By: Victor M. Sternberg, D.M.D.
May 11, 2022
A 93 year old patient, in otherwise good health both mentally and physically, presented with discomfort and a deep pocket on the facial of tooth #15.
The pocket probed to the apex. The gutta percha shows the depth Interestingly enough the tooth did not have severe mobility. The mobility was in the range of 1.
Given the difficulty of replacing this tooth the patient acquiesced to a procedure to see if it was possible to repair the facial defect.
A bone graft was elected that might repair the apical third of the defect where there was bone surrounding the walls as opposed to the more coronal portion.
A bone graft and a membrane were placed.
The final photograph taken a year later shows that despite probing to the point of discomfort, the pocket had closed and the tooth was stable.
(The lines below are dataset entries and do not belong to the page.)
/-! ### The transport term -/

/-- **The transport term over `U₁`** (Scheffer (2.25); Ożański §4.2, Case 2 with (4.24), (4.35)):
for `t ∈ J` and `R⁻¹x = q ∈ U₁`,
`u·∇(|u|² + 2p̃[u])(x,t) = a₁(t)v₁(q)·∇(Q₁(t)² + 2p[a₁v₁,Q₁] + 2p[a₂v₂,Q₂])(q)`.
[cite: Scheffer1985, Lemma 2.1 (2.25)] [cite: Ozanski2017NSISingular, §4.2 (4.24) and (4.35)] -/
theorem inner_gradient_energyPressure_left
    (h : IsNSIProfileData U₁ U₂ v₁ v₂ f₁ f₂ T τ z η δ C₁ C₂ a₁ a₂ Q₁ Q₂)
    (hA : IsNSIArrangement U₁ U₂ v₁ f₁ φ₁ v₂ f₂ φ₂ T τ z) {t : ℝ} (ht : t ∈ Ioo (-η) (T + η))
    {x : EuclideanSpace ℝ (Fin 3)} (hx : meridian x ∈ U₁) :
    ⟪profileField v₁ v₂ a₁ a₂ Q₁ Q₂ t x,
        gradient (fun y => ‖profileField v₁ v₂ a₁ a₂ Q₁ Q₂ t y‖ ^ 2 +
          2 * normalisedPressure (profileField v₁ v₂ a₁ a₂ Q₁ Q₂ t) y) x⟫ =
      a₁ t * (v₁ (meridian x)).1 * derivR (profilePotential v₁ v₂ a₁ a₂ Q₁ Q₂ Q₁ t) (meridian x) +
        a₁ t * (v₁ (meridian x)).2 *
          derivZ (profilePotential v₁ v₂ a₁ a₂ Q₁ Q₂ Q₁ t) (meridian x) := by
  have hq1 : 0 < (meridian x).1 := hA.structure₁.subset_halfPlane hx
  have hxr : cylRadius x ≠ 0 := hq1.ne'
  have hx2 : meridian x ∉ closure U₂ := Set.disjoint_left.1 hA.disjoint (subset_closure hx)
  have hloc := h.energyPressure_meridianPoint_eventuallyEq_left hA ht hx
  rw [h.profileField_eq_left hA ht hx2,
    inner_swirlField_gradient (h.isAxisymmetricScalar_energyPressure hA ht) _ _ hxr
      (h.differentiable_energyPressure hA ht x), derivR, derivZ, hloc.fderiv_eq]
  simp only [Pi.smul_apply, Prod.smul_fst, Prod.smul_snd, smul_eq_mul, derivR, derivZ, mul_assoc]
There is no question that she had some bone fill to amplify the final x-ray but most of the bone fill is in the apical third. The remainder of the attachment was probably a combination of connective tissue and a long epithelial junction.
In any event, the tooth at this point is manageable and maintainable.
Given the alternatives of extraction and prosthetic replacement, as well as the difficulty of placing an implant in this site, the outcome obtained by treating in the manner that was performed hopefully will justify this approach.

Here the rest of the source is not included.